In imd_band the % sign is missing in 10-20. We will add that for consistency and clarity

In [None]:
# changing all 10-20 values in stud_info imd_band to 10-20% for consistency's sake
stud_info.loc[stud_info['imd'] == '10-20', 'imd'] = '10-20%'
# making sure it updated
dataframe(stud_info['imd'].explode().unique(), columns=['imd']).sort_values(by='imd').reset_index(drop=True)

**Results**

In [None]:
result_freqs = stud_info['result'].value_counts(normalize=True)
dataframe(result_freqs)

Above is a frequency table of overall student course results.

In [None]:
pass_perc = round((result_freqs[0] * 100), 1)
withdraw_perc = round((result_freqs[1] * 100), 1)
fail_perc = round((result_freqs[2] * 100), 1)
distinct_perc = round((result_freqs[3] * 100), 1)
results_percs = [pass_perc, fail_perc, withdraw_perc, distinct_perc]

labels = results
sizes = [15, 30, 45, 10]

fig1, ax1 = plt.subplots()
ax1.pie(results_percs, labels=results, autopct='%1.1f%%', startangle=90)
ax1.axis('equal')  # Equal aspect ratio ensures that pie is drawn as a circle.

plt.show()


In [None]:
neg_result = fail_perc + withdraw_perc
pos_result = pass_perc + distinct_perc
md(f'''
Here we can see that we have a negative result of withdrawing or failing **{neg_result}%** of the time,
with **{pos_result}%** of students achieving a positive result of passing or passing with distinction.
''')

**Numerical Values**

In [None]:
# show statistical breakdown of numerical values in student info
stud_info.describe(include='int64').round(1)

In [None]:
# store the highest number of module previous attempts by students
max_attempts = stud_info['attempts'].max()
max_credits = stud_info['credits'].max()
min_credits = stud_info['credits'].min()
unreg_total = student_registration['date_unregistration'].count()
unreg_min = student_registration['date_unregistration'].min()
md(f'''
* Most students do not have a previous attempt, but there is a high of {max_attempts} attempts.
    * We can only have data for up to two of the students attempts since we only have two years worth of data.
* The maximum amount of credits a student took during the module was {max_credits}
    * This over twenty times the minimum of {min_credits} credits.
* It is unknown how these courses were weighted, but this amount of credits at the same time may have influenced student success
* There are {"{:,}".format(unreg_total)} values for of date_unregistration which represents the number of students who withdrew from the course.
* The earliest date_unregistration date is {unreg_min} days before the course began, which means this student did not make it to the first day. 
''')

**Early Withdrawals**

In [None]:
early_withdraws = stud_info.loc[stud_info['date_unregistration'] <= 0]
early_withdraws.head()

In [None]:
md(f'''
Here we can see the {"{:,}".format(len(early_withdraws))} students with a withdrawal date before the first day,
and it is tempting to remove them since students who never attended probably don't add much information, but let's look at their results:
''')

In [None]:
dataframe(early_withdraws['result'].value_counts())

In [None]:
md('''
It seems that while many of these students withdrew, there are those who still managed to fail, pass, and pass with distinction early.
Because of this we will keep all of the data.
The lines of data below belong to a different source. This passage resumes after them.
/-- **`E₁(ℚ_p)` has no `n`-torsion for `p ∤ n`** (Silverman *AEC* IV.3.2(b) / VII.3.1: on the
kernel of reduction `‖z(nP)‖ = ‖z(P)‖`, tree `norm_formalParameter_nsmul_of_not_dvd`).
[cite: SilvermanAEC2009, Prop. VII.3.1 and IV.3.2(b)] -/
theorem eq_zero_of_nsmul_eq_zero_of_isInReductionKernel {n : ℕ} (hn : ¬ p ∣ n)
    {P : X.toAffine.Point} (hP : X.IsInReductionKernel P) (h0 : n • P = 0) : P = 0 := by
  have h := X.norm_formalParameter_nsmul_of_not_dvd hn hP
  rw [h0, X.formalParameter_zero, norm_zero] at h
  exact (X.formalParameter_eq_zero_iff hP).mp (norm_eq_zero.mp h.symm)

/-- **`E₁(ℚ_p)` is `n`-divisible inside itself for `p ∤ n`** (Silverman *AEC* IV.2.3 / IV.6.4:
`[n]` is an automorphism of the formal group `Ê(pℤ_p) ≅ E₁(ℚ_p)` when `n ∈ ℤ_pˣ`). Proof on the
tree's filtration: `E₁ = E⁽⁰⁾ = E⁽¹⁾ ⊇ E⁽²⁾` with `[E⁽¹⁾ : E⁽²⁾] = p`
(`relIndex_formalFiltration_succ`), so `p • P ∈ E⁽²⁾`; `E⁽²⁾ ⊆ n • E⁽²⁾`
(`formalFiltration_le_nsmul`, `v_p(n) = 0`), so `p • P = n • Q₀`; and Bézout `a n + b p = 1` gives
`P = n • (a • P + b • Q₀)`. [cite: SilvermanAEC2009, Prop. IV.2.3 and Thm. IV.6.4(b)] -/
theorem exists_nsmul_eq_of_isInReductionKernel {n : ℕ} (hn : ¬ p ∣ n) {P : X.toAffine.Point}
    (hP : X.IsInReductionKernel P) :
    ∃ Q : X.toAffine.Point, X.IsInReductionKernel Q ∧ n • Q = P := by
  have hp : p.Prime := Fact.out
  have hn0 : n ≠ 0 := by rintro rfl; exact hn (dvd_zero p)
  have hP0 : P ∈ X.formalFiltration 0 := X.mem_formalFiltration_zero_iff.mpr hP
  have hP1 : P ∈ X.formalFiltration 1 := by rw [X.formalFiltration_one_eq_zero]; exact hP0
  -- `p • P ∈ E⁽²⁾`
  have hrel : (X.formalFiltration 2).relIndex (X.formalFiltration 1) = p :=
    X.relIndex_formalFiltration_succ (n := 1) le_rfl
  have hpP : p • P ∈ X.formalFiltration 2 := by
    have h := (X.formalFiltration 2).nsmul_relIndex_mem (K := X.formalFiltration 1) hP1
    rwa [hrel] at h
  -- `E⁽²⁾ ⊆ n • E⁽²⁾`
  have hv : padicValNat p n = 0 := padicValNat.eq_zero_of_not_dvd hn
  obtain ⟨Q₀, hQ₀, hQ₀eq⟩ := X.formalFiltration_le_nsmul (N := 2) le_rfl hn0 (Q := p • P)
    (by rw [hv, add_zero]; exact hpP)
  have hQ₀0 : Q₀ ∈ X.formalFiltration 0 := X.formalFiltration_antitone (Nat.zero_le 2) hQ₀
  -- Bézout
  have hcop : Nat.Coprime n p := Nat.coprime_comm.mp ((Nat.Prime.coprime_iff_not_dvd hp).mpr hn)
  obtain ⟨a, b, hab⟩ := Nat.isCoprime_iff_coprime.mpr hcop
  refine ⟨a • P + b • Q₀, X.mem_formalFiltration_zero_iff.mp
    (add_mem (AddSubgroup.zsmul_mem _ hP0 a) (AddSubgroup.zsmul_mem _ hQ₀0 b)), ?_⟩
  have h1 : (n : ℤ) • Q₀ = (p : ℤ) • P := by rw [natCast_zsmul, hQ₀eq, natCast_zsmul]
  have h2 : (n : ℤ) • (a • P + b • Q₀) = (a * n + b * p) • P := by
    rw [zsmul_add, ← mul_zsmul, ← mul_zsmul, mul_comm (n : ℤ) a, mul_comm (n : ℤ) b, mul_zsmul Q₀ b,
      h1, ← mul_zsmul, ← add_zsmul]
  rw [← natCast_zsmul, h2, hab, one_zsmul]

/-- **`E(ℚ_p)[n] ≃+ (E(ℚ_p)/E₁(ℚ_p))[n]` for `p ∤ n`** (any `p`-integral elliptic equation, any
reduction type): the quotient map `E(ℚ_p) → E(ℚ_p)/E₁(ℚ_p)` is onto with uniquely `n`-divisible
kernel `E₁(ℚ_p) = E⁽¹⁾` (Silverman *AEC* VII.3.1(b) in the form "prime-to-`p` torsion injects into
`E(K)/E₁(K)`", with its surjective half; `[E(ℚ_p) : E₁(ℚ_p)] = c_p · #Ẽ_ns(𝔽_p)`, tree
`index_formalFiltration`). [cite: SilvermanAEC2009, Prop. VII.3.1(b) with Prop. VII.2.1 and VII.2.2] -/
theorem nonempty_kerEquiv_quotient_formalFiltration {n : ℕ} (hn : ¬ p ∣ n) :
    Nonempty ((zsmulAddGroupHom (n : ℤ) : X.toAffine.Point →+ _).ker ≃+
      (zsmulAddGroupHom (n : ℤ) : (X.toAffine.Point ⧸ X.formalFiltration 1) →+ _).ker) := by
  have hker : ∀ P, QuotientAddGroup.mk' (X.formalFiltration 1) P = 0 ↔ X.IsInReductionKernel P :=
    fun P ↦ by
      rw [QuotientAddGroup.mk'_apply, QuotientAddGroup.eq_zero_iff, X.formalFiltration_one_eq_zero,
        X.mem_formalFiltration_zero_iff]
  refine nonempty_kerEquiv_of_surjective _ (QuotientAddGroup.mk'_surjective _) n
    (fun b hb hnb ↦ ?_) (fun b hb ↦ ?_)
  · exact X.eq_zero_of_nsmul_eq_zero_of_isInReductionKernel hn ((hker b).mp hb) hnb
  · obtain ⟨b', hb', h⟩ := X.exists_nsmul_eq_of_isInReductionKernel hn ((hker b).mp hb)
    exact ⟨b', (hker b').mpr hb', h⟩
The registration and unregistration dates seem to have unusual data.
''')

**Late Unregistration**

In [None]:
# finds the longest module length in courses and prints it
longest_course = courses['module_presentation_length'].max()
longest_unreg = int(student_registration['date_unregistration'].max())
md(f'''* The longest course from module_presentation length in the courses dataframe was {longest_course} days, yet we see here the latest unregistration date is {longest_unreg} days, which is longer than any course went on.
    ''')

**All Students with an unregistration point after 269 days:**

In [None]:
# finding students whose courses went on for longer than the maximum course length
student_registration.loc[student_registration['date_unregistration'] > 269]
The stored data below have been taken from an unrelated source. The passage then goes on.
import Summits.Langlands.Langlands.Theorems.SmithKummerSeedCyclicPrimeDescentWeakGalToAutIrreducible
import Summits.Langlands.Langlands.Theorems.SmithKummerSeedCyclicPrimeDescentWeakGalToAutReducible
import Summits.Langlands.Langlands.Theorems.SmithKummerSeedCyclicPrimeGlue
import HarnessLib

/-!
# The strategist's stub `stub_descentWeakGalToAut` of `CyclicPrimeDescent` (stmt-Langlands-18645) PROVED modulo six
# named facts; consequently `CyclicPrimeDescent` ⇐ `stub_descentAutToGal` + facts and the crux `AscentConjugationSolvable`
# (stmt-Langlands-1094) ⇐ three stubs + facts (lead c2 `--supports` helper)

Support file (closes nothing).  The weak direction (B) of GL_n reciprocity DESCENDS along a Galois layer `L/K` of prime
degree, given reciprocity over `L` and direction (A) over `K` (same datum): by cases on the restriction `ρ|_{Γ_L}` of the
irreducible geometric `ρ : Γ_K → GL_n(ℚ̄_ℓ)` — irreducible (`weakGalToAut_descent_of_irreducible_restrictField`, p165721:
cyclic descent + prime twist matching) or reducible (`weakGalToAut_descent_of_reducible_restrictField`: Clifford ⇒
`ρ ≅ Ind s`, automorphic induction of `π_s`).  The six undischarged named facts of the tree enter as explicit hypotheses,
in this order: `cuspidal_descent_cyclic` (Arthur–Clozel Ch. 3 Thm. 4.2 (d)), `ArthurClozel1989_strongLifting_archimedean`
(Thm. 5.1, archimedean clause), `AutomorphicRepData.exists_hasInfinityType` (Clozel; all `π`), `DeRhamBaseChange`
(Brinon–Conrad Prop. 6.3.8), `automorphicInduction_cyclic_cuspidal` (Arthur–Clozel Thm. 6.2),
`Henniart2012_infinityType_of_automorphicInduction` (Henniart 2012 Thm. 5).

* `descentWeakGalToAut_of_facts` — facts ⇒ VERBATIM the registered signature of `stub_descentWeakGalToAut`;
* `cyclicPrimeDescent_of_autToGal_of_facts` — facts ⇒ `stub_descentAutToGal` ⇒ `CyclicPrimeDescent` (glue
  `SmithKummerSeedCyclicPrimeGlue`, inlined composition);
* `ascentConjugationSolvable_of_threeStubs_of_facts` — facts ⇒ `stub_ascentAutToGal` ⇒ `stub_ascentWeakGalToAut` ⇒
  `stub_descentAutToGal` ⇒ the crux (`SmithKummerSeed` spelling of the shared decl).

So, kernel-checked: modulo published theorems, the crux `AscentConjugationSolvable` is the conjunction of the UP-step's
two stubs (infrastructure-blocked: no `ReciprocityData L` is constructible, stmt-Langlands-17930) and `stub_descentAutToGal`
— whose R-free residue is the ATOM `InertTwistCoherenceAE` of `Cruxes/AscentConjugationSolvable/Atom.lean` (necessary:
Atom.lean; sufficient for weak (A)-descent in the cuspidal case: `descent_of_inertTwistCoherence`, p162893).

References: Arthur–Clozel (1989) Ch. 3 Thms. 4.2, 5.1, 6.2; Henniart, Bull. SMF 140 (2012) Thm. 5; Clozel (1990) §3.3;
Brinon–Conrad (2009) Prop. 6.3.8; Barnet-Lamb–Gee–Geraghty–Taylor, Ann. of Math. 179 (2014) §5; Clifford (1937) Thm. 1.
-/

noncomputable section

set_option linter.dupNamespace false -- project-wide option; `Summit.Langlands.Langlands` is the mandated namespace

namespace Summit.Langlands.Langlands.Theorems.SmithKummerSeedCyclicPrimeDescent

open scoped MatrixGroups NumberField Classical Matrix
open Summit.Langlands Filter

/-- **Registered stub `descentWeakGalToAut_of_facts` (crux stmt-Langlands-1094, lead c2): the strategist's
`stub_descentWeakGalToAut` (stmt-Langlands-18645) modulo six named facts** — by cases on the irreducibility of
`ρ|_{Γ_L}` (p165721 / the reducible companion). [cite: ArthurClozelAMS120, Ch. 3 Thms. 4.2 (d), 5.1 and 6.2]
[cite: Henniart2012, Thm. 5] [cite: BarnetlambEtAl2014, §5] -/
theorem descentWeakGalToAut_of_facts : Literature.NumberTheory.Automorphic.cuspidal_descent_cyclic → Literature.NumberTheory.Automorphic.ArthurClozel1989_strongLifting_archimedean → (∀ (n : ℕ) (K : Type) [Field K] [NumberField K] (hK : Literature.NumberTheory.Automorphic.isCompact_glFiniteIntegralLevel n K) (π : Literature.NumberTheory.Automorphic.AutomorphicRepData (Literature.NumberTheory.Automorphic.AutomorphyDatum.gl n K hK)), π.exists_hasInfinityType) → Literature.NumberTheory.PAdicHodge.DeRhamBaseChange → Literature.NumberTheory.Automorphic.automorphicInduction_cyclic_cuspidal → Literature.NumberTheory.Automorphic.Henniart2012_infinityType_of_automorphicInduction → ∀ (K L : Type) [Field K] [NumberField K] [Field L] [NumberField L] [Algebra K L] [IsGalois K L] (R : ReciprocityData K), (Module.finrank K L).Prime → (∃ R₁ : ReciprocityData L, ∀ n : ℕ, 0 < n → ∀ hcpt : Literature.NumberTheory.Automorphic.isCompact_glFiniteIntegralLevel n L, GlobalLanglandsCorrespondenceGLn n L R₁ hcpt) → (∀ n : ℕ, 0 < n → ∀ hcpt : Literature.NumberTheory.Automorphic.isCompact_glFiniteIntegralLevel n K, AutomorphicToGalois n R hcpt) → ∀ (n : ℕ), 0 < n → ∀ (ℓ : ℕ) [Fact ℓ.Prime] (ι : PadicAlgCl ℓ ≃+* ℂ) (ρ : Literature.NumberTheory.GaloisRepresentations.FramedGaloisRep K (PadicAlgCl ℓ) n), ρ.toGaloisRep.IsIrreducible → IsGeometricFramed R ρ → ∀ hcpt : Literature.NumberTheory.Automorphic.isCompact_glFiniteIntegralLevel n K, ∃ π : Literature.NumberTheory.Automorphic.CuspidalAutomorphicRepData n K hcpt, π.1.IsLAlgebraic ∧ ∀ᶠ v : IsDedekindDomain.HeightOneSpectrum (NumberField.RingOfIntegers K) in cofinite, SatakeFrobCompatibleAt ι π.1 ρ v := by
  intro hdesc harch hinf hdR hAIf hHen K L _ _ _ _ _ _ R hp hRL hAK n hn ℓ _ ι ρ hirr hgeo hcpt
  by_cases h : (ρ.restrictField L).toGaloisRep.IsIrreducible
  · exact weakGalToAut_descent_of_irreducible_restrictField hdesc harch hinf hdR K L R hp hRL hAK n hn ℓ ι ρ hirr
      hgeo h hcpt
  · exact weakGalToAut_descent_of_reducible_restrictField hAIf hHen hinf hdR K L R hp hRL hAK n hn ℓ ι ρ hirr hgeo
      h hcpt

/-- **Registered stub `cyclicPrimeDescent_of_autToGal_of_facts` (lead c2): `CyclicPrimeDescent` (stmt-Langlands-18645) from
`stub_descentAutToGal` ALONE, modulo the six named facts** (the (B)-stub being `descentWeakGalToAut_of_facts`; weak (B)
upgraded rank by rank by `SmithKummerSeedCyclicPrimeGlue.galoisToAutomorphic_of_weak_rank`).
[cite: ArthurClozelAMS120, Ch. 3 Thms. 4.2 and 6.2] -/
theorem cyclicPrimeDescent_of_autToGal_of_facts : Literature.NumberTheory.Automorphic.cuspidal_descent_cyclic → Literature.NumberTheory.Automorphic.ArthurClozel1989_strongLifting_archimedean → (∀ (n : ℕ) (K : Type) [Field K] [NumberField K] (hK : Literature.NumberTheory.Automorphic.isCompact_glFiniteIntegralLevel n K) (π : Literature.NumberTheory.Automorphic.AutomorphicRepData (Literature.NumberTheory.Automorphic.AutomorphyDatum.gl n K hK)), π.exists_hasInfinityType) → Literature.NumberTheory.PAdicHodge.DeRhamBaseChange → Literature.NumberTheory.Automorphic.automorphicInduction_cyclic_cuspidal → Literature.NumberTheory.Automorphic.Henniart2012_infinityType_of_automorphicInduction → (∀ (K L : Type) [Field K] [NumberField K] [Field L] [NumberField L] [Algebra K L] [IsGalois K L], (Module.finrank K L).Prime → (∃ R : ReciprocityData L, ∀ n : ℕ, 0 < n → ∀ hcpt : Literature.NumberTheory.Automorphic.isCompact_glFiniteIntegralLevel n L, GlobalLanglandsCorrespondenceGLn n L R hcpt) → ∃ R : ReciprocityData K, ∀ n : ℕ, 0 < n → ∀ hcpt : Literature.NumberTheory.Automorphic.isCompact_glFiniteIntegralLevel n K, AutomorphicToGalois n R hcpt) → Summit.Langlands.Langlands.Theses.SmithKummerSeed.CyclicPrimeDescent := by
  intro hdesc harch hinf hdR hAIf hHen h₁ K L _ _ _ _ _ _ hp hL
  obtain ⟨R, hAR⟩ := h₁ K L hp hL
  exact ⟨R, fun n hn hcpt => ⟨hAR n hn hcpt,
    SmithKummerSeedCyclicPrimeGlue.galoisToAutomorphic_of_weak_rank R hAR hn hcpt fun ℓ _ ι ρ hi hg =>
      descentWeakGalToAut_of_facts hdesc harch hinf hdR hAIf hHen K L R hp hL hAR n hn ℓ ι ρ hi hg hcpt⟩⟩

/-- **Registered stub `ascentConjugationSolvable_of_threeStubs_of_facts` (lead c2): the crux `AscentConjugationSolvable`
(stmt-Langlands-1094; `SmithKummerSeed` spelling of the shared decl) from THREE stubs — the UP-step's `stub_ascentAutToGal`,
`stub_ascentWeakGalToAut` and the DOWN-step's `stub_descentAutToGal` — modulo the six named facts**
(`SmithKummerSeedCyclicPrimeGlue.cyclicPrimeAscent_of_stubs`, `cyclicPrimeDescent_of_autToGal_of_facts`,
`AscentConjugationSolvableSplit.ascentConjugationSolvable_of_pieces`). [cite: ArthurClozelAMS120, Ch. 3 Thms. 4.2 and 6.2] -/
theorem ascentConjugationSolvable_of_threeStubs_of_facts : Literature.NumberTheory.Automorphic.cuspidal_descent_cyclic → Literature.NumberTheory.Automorphic.ArthurClozel1989_strongLifting_archimedean → (∀ (n : ℕ) (K : Type) [Field K] [NumberField K] (hK : Literature.NumberTheory.Automorphic.isCompact_glFiniteIntegralLevel n K) (π : Literature.NumberTheory.Automorphic.AutomorphicRepData (Literature.NumberTheory.Automorphic.AutomorphyDatum.gl n K hK)), π.exists_hasInfinityType) → Literature.NumberTheory.PAdicHodge.DeRhamBaseChange → Literature.NumberTheory.Automorphic.automorphicInduction_cyclic_cuspidal → Literature.NumberTheory.Automorphic.Henniart2012_infinityType_of_automorphicInduction → (∀ (K L : Type) [Field K] [NumberField K] [Field L] [NumberField L] [Algebra K L] [IsGalois K L], (Module.finrank K L).Prime → (∃ R : ReciprocityData K, ∀ n : ℕ, 0 < n → ∀ hcpt : Literature.NumberTheory.Automorphic.isCompact_glFiniteIntegralLevel n K, GlobalLanglandsCorrespondenceGLn n K R hcpt) → ∃ R : ReciprocityData L, ∀ n : ℕ, 0 < n → ∀ hcpt : Literature.NumberTheory.Automorphic.isCompact_glFiniteIntegralLevel n L, AutomorphicToGalois n R hcpt) → (∀ (K L : Type) [Field K] [NumberField K] [Field L] [NumberField L] [Algebra K L] [IsGalois K L] (R : ReciprocityData L), (Module.finrank K L).Prime → (∃ R₀ : ReciprocityData K, ∀ n : ℕ, 0 < n → ∀ hcpt : Literature.NumberTheory.Automorphic.isCompact_glFiniteIntegralLevel n K, GlobalLanglandsCorrespondenceGLn n K R₀ hcpt) → (∀ n : ℕ, 0 < n → ∀ hcpt : Literature.NumberTheory.Automorphic.isCompact_glFiniteIntegralLevel n L, AutomorphicToGalois n R hcpt) → ∀ (n : ℕ), 0 < n → ∀ (ℓ : ℕ) [Fact ℓ.Prime] (ι : PadicAlgCl ℓ ≃+* ℂ) (ρ : Literature.NumberTheory.GaloisRepresentations.FramedGaloisRep L (PadicAlgCl ℓ) n), ρ.toGaloisRep.IsIrreducible → IsGeometricFramed R ρ → ∀ hcpt : Literature.NumberTheory.Automorphic.isCompact_glFiniteIntegralLevel n L, ∃ π : Literature.NumberTheory.Automorphic.CuspidalAutomorphicRepData n L hcpt, π.1.IsLAlgebraic ∧ ∀ᶠ v : IsDedekindDomain.HeightOneSpectrum (NumberField.RingOfIntegers L) in cofinite, SatakeFrobCompatibleAt ι π.1 ρ v) → (∀ (K L : Type) [Field K] [NumberField K] [Field L] [NumberField L] [Algebra K L] [IsGalois K L], (Module.finrank K L).Prime → (∃ R : ReciprocityData L, ∀ n : ℕ, 0 < n → ∀ hcpt : Literature.NumberTheory.Automorphic.isCompact_glFiniteIntegralLevel n L, GlobalLanglandsCorrespondenceGLn n L R hcpt) → ∃ R : ReciprocityData K, ∀ n : ℕ, 0 < n → ∀ hcpt : Literature.NumberTheory.Automorphic.isCompact_glFiniteIntegralLevel n K, AutomorphicToGalois n R hcpt) → Summit.Langlands.Langlands.Theses.SmithKummerSeed.AscentConjugationSolvable :=
  fun hdesc harch hinf hdR hAIf hHen hA₁ hA₂ hD₁ =>
    AscentConjugationSolvableSplit.ascentConjugationSolvable_of_pieces
      (SmithKummerSeedCyclicPrimeGlue.cyclicPrimeAscent_of_stubs hA₁ hA₂)
      (cyclicPrimeDescent_of_autToGal_of_facts hdesc harch hinf hdR hAIf hHen hD₁)

end Summit.Langlands.Langlands.Theorems.SmithKummerSeedCyclicPrimeDescent

end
* It seems to be just this one student is an outlier, but should not affect our overall analysis so we will leave this intact

**Modules**

In [None]:
plt.figure(figsize=(15,8))
ax = sns.countplot(x='result', data=stud_info, hue='gender')
plt.title('Student Counts per Module')
plt.xlabel('Result')
plt.ylabel('Student Count')

for p in ax.patches:
        ax.annotate('{0:,.{1}f}'.format(p.get_height(), 0), (p.get_x(), p.get_height()))